1. An end-fire multi-beam double-circularly-polarized antenna array adopting a medium-loaded step-type gap is characterized by comprising: the antenna comprises four antenna units formed by adopting dielectric-loaded step-type gaps, air slots for reducing mutual coupling among the antenna units, 4 × 4 Butler matrixes for generating phase difference among channels, a feed network for expanding the space among the antenna units and keeping the phase difference among the channels consistent, and a switching structure for testing a substrate integrated waveguide to a metal waveguide, wherein the switching structure, the 4 × 4 Butler matrixes, the feed network and the antenna units are sequentially cascaded; the antenna unit is composed of two layers of SIW-like structures consisting of two layers of dielectric layers, three layers of metal layers and two rows of metal through holes, and a dielectric loading at the tail end of an SIW opening; the three metal layers are an upper metal layer, a middle metal layer and a lower metal layer respectively, a dielectric layer is arranged between the upper metal layer and the middle metal layer, a dielectric layer is arranged between the middle metal layer and the lower metal layer, a step-shaped gap is cut in the middle metal layer at the tail end of the SIW, and a medium is loaded at the opening at the tail end of the SIW; two rows of metallized through holes arranged on two side edges of the antenna unit form metal walls on two sides of the SIW; the two-layer SIW structure is fed by two ports at the head end of the antenna unit respectively, one port feeds power, and when the other port loads a matched load, the left-handed and right-handed polarized radiation can be realized in the end-fire direction respectively.

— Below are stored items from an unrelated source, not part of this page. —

import Summits.KontsevichZagierPeriods.KontsevichZagierPeriods.Theses.LowDimension
import Summits.KontsevichZagierPeriods.KontsevichZagierPeriods.Theorems.InverseLandauTateLiftingRealPeriodSwap

/-!
# `LowdimRealPeriodSwap` (stmt-KontsevichZagierPeriods-8773, route LowDimension) — proof

On the elliptic curve `y² = 4x³ − 28x + 24` (real roots `−3 < 1 < 2`) any two Kontsevich–Zagier
integral representations `[(2, ∞), (4x³ − 28x + 24)^(−1/2)]` and `[(−3, 1), (4x³ − 28x + 24)^(−1/2)]`
of the two real half-periods are KZ-equivalent: ONE change of variables (rule (2)) along the
`2`-torsion translation `Φ(x) = (x − 5)/(x − 1)`. This is verbatim
`InverseLandau.tateLifting_realPeriodSwap` (line `Sketch` of the crux `TateLifting`,
stmt-KontsevichZagierPeriods-9129, lead c10), which this file re-exports under the route's name.
-/

namespace Summit.KontsevichZagierPeriods.LowDimension

/-- **`LowdimRealPeriodSwap`** (route LowDimension, stmt-KontsevichZagierPeriods-8773): the two real
half-period representations of `y² = 4x³ − 28x + 24` over `(2, ∞)` and `(−3, 1)` are KZ-equivalent
(one change of variables, `x ↦ (x − 5)/(x − 1)`). Proof: `InverseLandau.tateLifting_realPeriodSwap`.
[cite: KontsevichZagier2001, §1.2] -/
theorem lowdimRealPeriodSwap_proof :
    Summit.KontsevichZagierPeriods.KontsevichZagierPeriods.Theses.LowDimension.LowdimRealPeriodSwap :=
  Summit.KontsevichZagierPeriods.InverseLandau.tateLifting_realPeriodSwap

end Summit.KontsevichZagierPeriods.LowDimension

2. The end-fire multi-beam dual-circular polarized antenna array employing dielectrically-loaded notch apertures of claim 1 wherein the switch fabric includes eight ports, one of which feeds power and the remaining of which is coupled to a matched load, thereby enabling four-beam scanning of the main radiation direction at plus or minus 8 ° and plus or minus 24 ° and switching of left-hand and right-hand circular polarized radiation at the four beams.

3. The end-fire multi-beam dual-circular polarization antenna array adopting the dielectrically-loaded notch type gap according to claim 1, wherein the antenna unit and the feed network are realized by a PCB process and an SIW technology, and the size of the antenna unit and the feed network is related to the working frequency of the antenna.